As 90&9.com’s executive editor for content, I read endless articles from an Apostolic perspective. I also write more than my fair share. It was at the completion of a recent cover that I thought, “This is an important article.” That’s an intoxicating thought. It empties your head and lightens your heart and fills both with peculiar dreams of immortality and respect.
It didn’t take me long for me to realize it was the topic, not the essay, that was important. I had served only as the messenger. Oh well, it was an intoxicating thought.

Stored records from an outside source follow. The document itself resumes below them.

/-
Lane (xiv-h) «MASS-AWARE CEILING» part 3/5 — MECHANICAL CARVE (rh-split-typer-3 g2, RULING #292 (c)) of zd-neg GEN-18
`HOME/rh-split-zd-neg/g18/tree/MassAwareSamplingCeiling.lean` sha16 60d461fef9600800 (1191 l): source lines 650–810 VERBATIM
(cut at the source's `###` section-doc seams); only this header, the imports, the namespace brackets and 1 insert-only one-line docstring(s) (gate `lint.docstring`, repair xivh-a) are added per part.
Nothing here bears on the truth of RH.
-/
import Summits.RiemannHypothesis.RiemannHypothesis.Theorems.Splittings.MassAwareSamplingCeilingB

/-!
# Splittings — zd-neg GEN-18 «MASS-AWARE CEILING» (the node `MassAwareSamplingL L 2 θ` is FALSE for every `θ ≥ 2/5`), part 3/5
(source sections G18.3): the RINGED-PLANET configuration is admissible at width `δ₀ = (1−2t)p` for every window.
Full provenance, audit notes and the section map are in the source header (zd-neg g18, card `cards/SPLIT-zd-neg.md` GEN-18).

HONEST LABEL: «SPLITTING SEARCH over kernel-typed RH-EQUIVALENCES; a splitting A ∧ B ⟹ RH is CONDITIONAL bookkeeping
unless A and B are both proved; nothing here bears on the truth of RH.»
-/

set_option linter.dupNamespace false

noncomputable section

open scoped Classical ComplexConjugate
open Set Filter Topology Complex MeasureTheory

namespace Summit.RiemannHypothesis.RiemannHypothesis.Theorems.Splittings.MassAwareSamplingCeiling

open Summit.RiemannHypothesis.RiemannHypothesis.Theorems.Splittings.BombieriTruncMassAware (Phi LocBand MassAwareSampling)

/-! ### G18.3 The RINGED-PLANET configuration is admissible at width `δ₀ = (1−2t)p` for EVERY window

Planets `p·j` (`|j| ≤ m`) of mass `(1−2t)pD` and, for each `i < q`, the two moons `p·j ± (i+1)tp/q` of mass `(tp/q)D`, as ONE
configuration indexed by `Fin ((2m+1) + (q(2m+1) + q(2m+1)))`; `κ ≡ 0`, `w₀ = 0`. -/

/-- moon offsets `c_i = (i+1)·η/q`, `i < q` (`η = tp` = outer ring radius). -/
def moff (η : ℝ) (q : ℕ) (i : Fin q) : ℝ := (((i : ℕ) : ℝ) + 1) * (η / q)

/-- one signed moon family: index `(i, j) ↦ p·j + σ·c_i` through `finProdFinEquiv`. -/
def moonLam (p η σ : ℝ) (q m : ℕ) : Fin (q * (2 * m + 1)) → ℝ :=
  fun k ↦ latt p m (finProdFinEquiv.symm k).2 + σ * moff η q (finProdFinEquiv.symm k).1

/-- planets, then `+` moons, then `−` moons. -/
def ringLam (p η : ℝ) (q m : ℕ) : Fin ((2 * m + 1) + (q * (2 * m + 1) + q * (2 * m + 1))) → ℝ :=
  Fin.append (latt p m) (Fin.append (moonLam p η 1 q m) (moonLam p η (-1) q m))

/-- their masses: `M` on the planets, `μ` on every moon. -/
def ringW (M μ : ℝ) (q m : ℕ) : Fin ((2 * m + 1) + (q * (2 * m + 1) + q * (2 * m + 1))) → ℝ :=
  Fin.append (fun _ : Fin (2 * m + 1) ↦ M) (Fin.append (fun _ : Fin (q * (2 * m + 1)) ↦ μ) (fun _ : Fin (q * (2 * m + 1)) ↦ μ))

/-- All ring weights `ringW M μ q m k` are positive when `M, μ > 0`. PURE. -/
theorem ringW_pos {M μ : ℝ} (hM : 0 < M) (hμ : 0 < μ) (q m : ℕ) : ∀ k, 0 < ringW M μ q m k := by
  intro k
  induction k using Fin.addCases with
  | left i => rw [ringW, Fin.append_left]; exact hM
  | right i =>
    rw [ringW, Fin.append_right]
    induction i using Fin.addCases with
    | left j => rw [Fin.append_left]; exact hμ
    | right j => rw [Fin.append_right]; exact hμ

/-- BLOCK DECOMPOSITION of any sum over the ring configuration: planets + Σ_i Σ_j (moon⁺ + moon⁻). -/
theorem ring_sum (φ : ℝ → ℝ → ℝ) (p η M μ : ℝ) (q m : ℕ) :
    ∑ k, φ (ringLam p η q m k) (ringW M μ q m k)
      = ∑ j : Fin (2 * m + 1), φ (latt p m j) M
        + ∑ i : Fin q, ∑ j : Fin (2 * m + 1), (φ (latt p m j + moff η q i) μ + φ (latt p m j - moff η q i) μ) := by
  rw [Fin.sum_univ_add]
  simp only [ringLam, ringW, Fin.append_left, Fin.append_right]
  rw [Fin.sum_univ_add (a := q * (2 * m + 1)) (b := q * (2 * m + 1))]
  simp only [Fin.append_left, Fin.append_right]
  have hblock : ∀ σ : ℝ, ∑ k : Fin (q * (2 * m + 1)), φ (moonLam p η σ q m k) μ
      = ∑ i : Fin q, ∑ j : Fin (2 * m + 1), φ (latt p m j + σ * moff η q i) μ := by
    intro σ
    rw [← Fintype.sum_prod_type']
    exact Equiv.sum_comp finProdFinEquiv.symm (fun x : Fin q × Fin (2 * m + 1) ↦ φ (latt p m x.2 + σ * moff η q x.1) μ)
  rw [hblock 1, hblock (-1), ← Finset.sum_add_distrib]
  congr 1
  refine Finset.sum_congr rfl fun i _ ↦ ?_
  rw [← Finset.sum_add_distrib]
  refine Finset.sum_congr rfl fun j _ ↦ ?_
  rw [one_mul, neg_one_mul, ← sub_eq_add_neg]

/-- shifted exact window count: points `p·j + c` (`|c| ≤ 1`) in `(a, b] ⊆ [−Λ, Λ]`, `(Λ+1)/p < m+1`, weighted by `μ`. -/
theorem sum_window_shift {p Λ a b c μ : ℝ} {m : ℕ} (hp : 0 < p) (hm : (Λ + 1) / p < (m : ℝ) + 1) (hc : |c| ≤ 1)
    (ha : -Λ ≤ a) (hab : a < b) (hb : b ≤ Λ) :
    (∑ j : Fin (2 * m + 1), if a < latt p m j + c ∧ latt p m j + c ≤ b then μ else 0)
      = μ * ((⌊(b - c) / p⌋ : ℝ) - (⌊(a - c) / p⌋ : ℝ)) := by
  have hc' := abs_le.mp hc
  have s : Finset.univ.filter (fun j ↦ a < latt p m j + c ∧ latt p m j + c ≤ b)
      = Finset.univ.filter (fun j ↦ a - c < latt p m j ∧ latt p m j ≤ b - c) := by
    ext k
    simp only [Finset.mem_filter, Finset.mem_univ, true_and]
    constructor <;> rintro ⟨h1, h2⟩ <;> exact ⟨by linarith, by linarith⟩
  rw [sum_ite_const_eq, s]
  congr 1
  exact_mod_cast card_latt_window (Λ := Λ + 1) (a := a - c) (b := b - c) hp hm (by linarith) (by linarith) (by linarith)

/-- `Σ_{i : Fin q} g i = Σ_{i < q} g i` bookkeeping for the moon offsets. -/
theorem sum_fin_moff (t p : ℝ) (q : ℕ) (G : ℝ → ℝ) :
    ∑ i : Fin q, G ((((i : ℕ) : ℝ) + 1) * (t * p / q)) = ∑ i ∈ Finset.range q, G (((i : ℝ) + 1) * (t * p / q)) := by
  rw [Fin.sum_univ_eq_sum_range (f := fun i : ℕ ↦ G (((i : ℝ) + 1) * (t * p / q)))]

/-- **The ringed planets are admissible.**  With `0 < t ≤ 1/3`, `tp ≤ 1`, `q ≥ 1`: planets `p·j` of mass `(1−2t)pD` and moons
`p·j ± (i+1)tp/q` of mass `(tp/q)D` (`|j| ≤ m`, `(Λ+1)/p < m+1`), `κ ≡ 0`, `w₀ = 0`, satisfy the band at width `δ` for every `δ ≥ (1−2t)p`
and EVERY window (no length cap used): `mass(a,b] − D(b−a) = D·p·(W(b/p) − W(a/p))` and `W ∈ [−(1−t), −t]` (`W_mem`). -/
theorem band_rings {δ p t η D Λ : ℝ} {q m : ℕ} (hp : 0 < p) (ht0 : 0 < t) (ht3 : t ≤ 1 / 3) (hq : 0 < q) (hη : η = t * p)
    (hη1 : η ≤ 1) (hδ : (1 - 2 * t) * p ≤ δ) (hD : 0 < D) (hm : (Λ + 1) / p < (m : ℝ) + 1) {a b : ℝ} (ha : -Λ ≤ a)
    (hab : a < b) (hb : b ≤ Λ) :
    |(∑ k ∈ Finset.univ.filter (fun k ↦ a < ringLam p η q m k ∧ ringLam p η q m k ≤ b), ringW ((1 - 2 * t) * p * D) (η / q * D) q m k) +
        (if a < 0 ∧ 0 ≤ b then (0 : ℝ) else 0) - D * (b - a)| ≤ δ * D := by
  have hqpos : (0 : ℝ) < q := by exact_mod_cast hq
  have hη0 : 0 < η := by rw [hη]; positivity
  simp only [ite_self, add_zero]
  rw [Finset.sum_filter, ring_sum (fun x w ↦ if a < x ∧ x ≤ b then w else 0)]
  -- planets
  have c1 : (∑ j : Fin (2 * m + 1), if a < latt p m j ∧ latt p m j ≤ b then (1 - 2 * t) * p * D else 0)
      = (1 - 2 * t) * p * D * ((⌊b / p⌋ : ℝ) - (⌊a / p⌋ : ℝ)) := by
    rw [sum_ite_const_eq]
    congr 1
    exact_mod_cast card_latt_window (Λ := Λ + 1) hp hm (by linarith) hab (by linarith)
  -- moons: offsets `c_i ∈ (0, η] ⊆ (0, 1]`
  have hci : ∀ i : Fin q, 0 < moff η q i ∧ moff η q i ≤ η := by
    intro i
    have hi : ((i : ℕ) : ℝ) + 1 ≤ q := by exact_mod_cast i.isLt
    refine ⟨by unfold moff; positivity, ?_⟩
    unfold moff
    calc (((i : ℕ) : ℝ) + 1) * (η / q) ≤ q * (η / q) := mul_le_mul_of_nonneg_right hi (div_pos hη0 hqpos).le
      _ = η := by field_simp
  have c2 : ∀ i : Fin q, (∑ j : Fin (2 * m + 1),
      ((if a < latt p m j + moff η q i ∧ latt p m j + moff η q i ≤ b then η / q * D else 0)
        + (if a < latt p m j - moff η q i ∧ latt p m j - moff η q i ≤ b then η / q * D else 0)))
      = η / q * D * (((⌊b / p - (((i : ℕ) : ℝ) + 1) * (t / q)⌋ : ℝ) + (⌊b / p + (((i : ℕ) : ℝ) + 1) * (t / q)⌋ : ℝ))
          - ((⌊a / p - (((i : ℕ) : ℝ) + 1) * (t / q)⌋ : ℝ) + (⌊a / p + (((i : ℕ) : ℝ) + 1) * (t / q)⌋ : ℝ))) := by
    intro i
    obtain ⟨hc0, hcη⟩ := hci i
    rw [Finset.sum_add_distrib, sum_window_shift hp hm (abs_le.mpr ⟨by linarith, by linarith⟩) ha hab hb]
    have e2 : (∑ j : Fin (2 * m + 1), if a < latt p m j - moff η q i ∧ latt p m j - moff η q i ≤ b then η / q * D else 0)
        = ∑ j : Fin (2 * m + 1), if a < latt p m j + (-moff η q i) ∧ latt p m j + (-moff η q i) ≤ b then η / q * D else 0 := by
      simp only [← sub_eq_add_neg]
    rw [e2, sum_window_shift hp hm (abs_le.mpr ⟨by linarith, by linarith⟩) ha hab hb]
    have ec : moff η q i / p = (((i : ℕ) : ℝ) + 1) * (t / q) := by
      unfold moff; rw [hη]; field_simp
    rw [sub_div b, sub_div a, sub_neg_eq_add, sub_neg_eq_add, add_div b, add_div a, ec]
    ring
  rw [c1, Finset.sum_congr rfl fun i _ ↦ c2 i, ← Finset.mul_sum, Finset.sum_sub_distrib]
  rw [Fin.sum_univ_eq_sum_range
        (f := fun i : ℕ ↦ ((⌊b / p - ((i : ℝ) + 1) * (t / q)⌋ : ℝ) + (⌊b / p + ((i : ℝ) + 1) * (t / q)⌋ : ℝ))),
      Fin.sum_univ_eq_sum_range
        (f := fun i : ℕ ↦ ((⌊a / p - ((i : ℝ) + 1) * (t / q)⌋ : ℝ) + (⌊a / p + ((i : ℝ) + 1) * (t / q)⌋ : ℝ)))]
  have key : (1 - 2 * t) * p * D * ((⌊b / p⌋ : ℝ) - (⌊a / p⌋ : ℝ))
      + η / q * D * ((∑ i ∈ Finset.range q, (((⌊b / p - ((i : ℝ) + 1) * (t / q)⌋ : ℤ) : ℝ) + ((⌊b / p + ((i : ℝ) + 1) * (t / q)⌋ : ℤ) : ℝ)))
          - ∑ i ∈ Finset.range q, (((⌊a / p - ((i : ℝ) + 1) * (t / q)⌋ : ℤ) : ℝ) + ((⌊a / p + ((i : ℝ) + 1) * (t / q)⌋ : ℤ) : ℝ)))
      - D * (b - a) = D * p * (W t q (b / p) - W t q (a / p)) := by
    unfold W
    generalize (∑ i ∈ Finset.range q, (((⌊b / p - ((i : ℝ) + 1) * (t / q)⌋ : ℤ) : ℝ) + ((⌊b / p + ((i : ℝ) + 1) * (t / q)⌋ : ℤ) : ℝ))) = SB
    generalize (∑ i ∈ Finset.range q, (((⌊a / p - ((i : ℝ) + 1) * (t / q)⌋ : ℤ) : ℝ) + ((⌊a / p + ((i : ℝ) + 1) * (t / q)⌋ : ℤ) : ℝ))) = SA
    generalize (⌊b / p⌋ : ℤ) = A₁
    generalize (⌊a / p⌋ : ℤ) = A₂
    rw [hη]
    field_simp
    ring
  rw [key]
  have hWb := W_mem ht0 ht3 hq (b / p)
  have hWa := W_mem ht0 ht3 hq (a / p)
  have hd1 : W t q (b / p) - W t q (a / p) ≤ 1 - 2 * t := by linarith [hWb.2, hWa.1]
  have hd2 : -(1 - 2 * t) ≤ W t q (b / p) - W t q (a / p) := by linarith [hWb.1, hWa.2]
  have hDp : 0 ≤ D * p := by positivity
  have h3 := mul_le_mul_of_nonneg_left hd1 hDp
  have h4 := mul_le_mul_of_nonneg_left hd2 hDp
  have h5 : (1 - 2 * t) * p * D ≤ δ * D := mul_le_mul_of_nonneg_right hδ hD.le
  rw [abs_le]
  constructor <;> nlinarith

/-- Every member of x-wuc G9b's capped family `LocBandL L` (any cap `L`) holds for the rings … -/
theorem locBandL_rings (Lcap : ℝ) {δ p t η D Λ : ℝ} {q m : ℕ} (hp : 0 < p) (ht0 : 0 < t) (ht3 : t ≤ 1 / 3) (hq : 0 < q)
    (hη : η = t * p) (hη1 : η ≤ 1) (hδ : (1 - 2 * t) * p ≤ δ) (hD : 0 < D) (hm : (Λ + 1) / p < (m : ℝ) + 1) :
    LocBandL Lcap δ D Λ (ringLam p η q m) (ringW ((1 - 2 * t) * p * D) (η / q * D) q m) 0 :=
  fun _ _ ha hab hb _ ↦ band_rings hp ht0 ht3 hq hη hη1 hδ hD hm ha hab hb

/-- … so does the cap-4 band `LocBand` of the tree node … -/
theorem locBand_rings {δ p t η D Λ : ℝ} {q m : ℕ} (hp : 0 < p) (ht0 : 0 < t) (ht3 : t ≤ 1 / 3) (hq : 0 < q)
    (hη : η = t * p) (hη1 : η ≤ 1) (hδ : (1 - 2 * t) * p ≤ δ) (hD : 0 < D) (hm : (Λ + 1) / p < (m : ℝ) + 1) :
    LocBand δ D Λ (ringLam p η q m) (ringW ((1 - 2 * t) * p * D) (η / q * D) q m) 0 :=
  fun _ _ ha hab hb _ ↦ band_rings hp ht0 ht3 hq hη hη1 hδ hD hm ha hab hb

/-- … and the ALL-WINDOWS band `LocBandAll`. -/
theorem locBandAll_rings {δ p t η D Λ : ℝ} {q m : ℕ} (hp : 0 < p) (ht0 : 0 < t) (ht3 : t ≤ 1 / 3) (hq : 0 < q)
    (hη : η = t * p) (hη1 : η ≤ 1) (hδ : (1 - 2 * t) * p ≤ δ) (hD : 0 < D) (hm : (Λ + 1) / p < (m : ℝ) + 1) :
    LocBandAll δ D Λ (ringLam p η q m) (ringW ((1 - 2 * t) * p * D) (η / q * D) q m) 0 :=
  fun _ _ ha hab hb ↦ band_rings hp ht0 ht3 hq hη hη1 hδ hD hm ha hab hb



end Summit.RiemannHypothesis.RiemannHypothesis.Theorems.Splittings.MassAwareSamplingCeiling
import Summits.HubbardSuperconductivity.HubbardSuperconductivity.Theorems.AnisotropyChordTransferFibre3FinXBSym

/-!
# Route `AnisotropyChord` / H0 rotor rung: FIN combined (rows `N₁` + C) certificate at `L = 17` — cell facts, part `ej`

Kernel facts `xbcCellAny 17 (49/50) 20 la lb (c, bn) = true` (via the symmetric-table evaluator `xbcCellAnyW` of `…FinXBSym`: `rw [← xbcCellAnyW_eq]; decide +kernel`, zero data) for 1 λ-cells of the per-`L` cover
(`…FinXCCover.xbcCheck`; cell design: p3 g6 (g5 generator) scratch `xbc_design.py`, mirrors `xb_mirror.py`/`xc_mirror.py`); assembled in `…FinXBCSeventeen`.
Prover seat `hubbard-h0-rotor-p3` g5; helper for piece A = stmt-HubbardSuperconductivity-23918 of rung 19089 (`--supports`, helper class).
WHAT THIS IS NOT: nothing here proves superconductivity in the Hubbard model (rotor TARGET as worded stays FALSE, g15 verdict); kernel facts for the FIN certificate of two hypotheses (rows `N₁`, C) of ONE conditional reduction.  Tree imports only; no sorry, no new axioms.
-/

set_option linter.dupNamespace false

namespace Summit.HubbardSuperconductivity.HubbardSuperconductivity.Theorems.AnisotropyChord.Transfer.Fibre3

namespace FinXB

set_option maxHeartbeats 4000000 in
/-- kernel fact: cell 153 at `L = 17` (certified, c = (1/2 : ℚ), b = 30/20). [folklore] -/
theorem xbc17_153 : xbcCellAny 17 (49/50 : ℚ) 20 7740616806834559 7833504208516575 ((1/2 : ℚ), (30 : ℕ)) = true := by
  rw [← xbcCellAnyW_eq]
  decide +kernel

end FinXB

end Summit.HubbardSuperconductivity.HubbardSuperconductivity.Theorems.AnisotropyChord.Transfer.Fibre3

For a piece of writing to be “Important” it’s not enough to be powerful and true. It must also be ground-breaking and insightful and forward-looking and forceful enough to make readers rethink themselves; often it reframes an argument for a generation, providing the template for future interpretation.
I had a knowledgeable Pentecostal argue to me that there were no important Apostolic writings to date. He felt our oral tradition interfered with this process, but added that even our valuable doctrinal writings are defensive in nature, so couldn’t be considered Important. I found that fascinating.
Cases in Point
Three non-Apostolic examples of Important:
* T.S. Eliot recast poetry with The Wasteland.
* George Keenan’s writings provided the intellectual framework for the
* In 1993, Samuel P. Huntington’s Clash of Civilizations posited that the world’s upcoming, post-Soviet conflicts would be over religious and cultural identities, not politics. It wasn’t an outright prediction of 9/11, but…
Speaking in New Tongues
Maybe it is finding someone brave enough to recreate the language to accommodate our experience.
Maybe we're at a similar starting point, awaiting direction.
What is Pentecostal Identity?
Maybe there’s no Important Apostolic writing because we don’t have a well-defined identity.
Many writing subcultures present distinct commonalities; for instance, Southern writing often features quirky characters, homespun sayings, racial tensions, and sweltering settings.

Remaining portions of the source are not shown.